Ronnie Wu | Dreamstime.com

More than 48 billion robocalls were made last year and Attorneys General from across the country urged the U.S. Senate last week to help stop them.

Tennessee Attorney General Herbert H. Slatery joined 54 other Attorneys General in a letter urging lawmakers to enact the Telephone Robocall Abuse Criminal Enforcement and Deterrence (TRACED) Act. The legislation would curb illegal robocalls and phone spoofing, in which consumers are tricked into answering calls because the incoming number appears to be local.

“The state AGs are on the front lines of enforcing do-not-call laws and helping consumers who are harassed and scammed by unwanted telemarketing calls and robocalls,” reads the letter. “Robocalls and telemarketing calls are currently the number one source of consumer complaints at many of our offices, as well as at both the (Federal Communications Commission) and the (Federal Trade Commission).”

Consumers reported losses of more than $290 million thank to fraudulent telemarketers, according to the letter.

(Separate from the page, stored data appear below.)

/-- item stmt-PneNP-2576 · crux · rank 5 · open · by planner
why it might fail: Negligible success on the same D_m doesn't follow from #2 (Yao amplification changes the function): any PPT attack with 1/poly mass kills it, e.g. small-block BKZ on the CJLOSS lattice winning on 1/poly of (S,x), or a 1/poly-mass easy sub-family; known easy families have mass 2^-Omega(m), unproved.
sources: Goldreich2001, ImpagliazzoNaor1996, BleichenbacherNguyen2000, Coppersmith1997, arXiv:2501.16517, LagariasOdlyzko1985
[crux] the strong form of X: every PPT solver has success probability <= 1/m^k on D_m for every k,
eventually (negligible success; [deps: PlantedRootHardness] [difficulty: open-problem] -/
@[route_item "route-PneNP-Kloosterman"]
def PlantedRootNegligible : Prop :=
  ∀ B : Literature.Computability.Complexity.RandAlg (List Bool) (List Bool), B.IsPolyTime (id : List Bool → List Bool) (id : List Bool → List Bool) → ∀ k : ℕ, ∀ᶠ m : ℕ in Filter.atTop, let fam : Finset (Finset ℕ) := ((Finset.Ico (2 ^ (3 * Nat.log 2 m + 2)) (2 ^ (3 * Nat.log 2 m + 3))).filter Nat.Prime).powersetCard m; (∑ S ∈ fam, (∑ x ∈ Finset.range ((∏ p ∈ S, p) / 2 ^ m), B.pr id (Literature.Computability.Complexity.boolPair (Literature.Computability.Complexity.encodingListNatBool.encode (S.sort (· ≤ ·))) (Literature.Computability.Complexity.boolPair (Computability.encodeNat (x ^ 2 % ∏ p ∈ S, p)) (Computability.encodeNat ((∏ p ∈ S, p) / 2 ^ m)))) {w | Computability.decodeNat w < (∏ p ∈ S, p) / 2 ^ m ∧ Computability.decodeNat w ^ 2 ≡ x ^ 2 [MOD ∏ p ∈ S, p]}) / ((((∏ p ∈ S, p) / 2 ^ m : ℕ)) : ℝ)) / (fam.card : ℝ) ≤ 1 / (m : ℝ) ^ k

Consumers Union reported telemarketing scams have been a $9.5 billion out to the U.S. economy.

Robocalls were expected to rise 33 percent in 2018. The actual number — almost 48 billion calls — was up 36 percent over 2017.

The TRACED Act would allow states, federal regulators, and telecom providers to take steps to combat robocalls. The legislation would require voice service providers to participate in a call authentication framework to help block unwanted calls.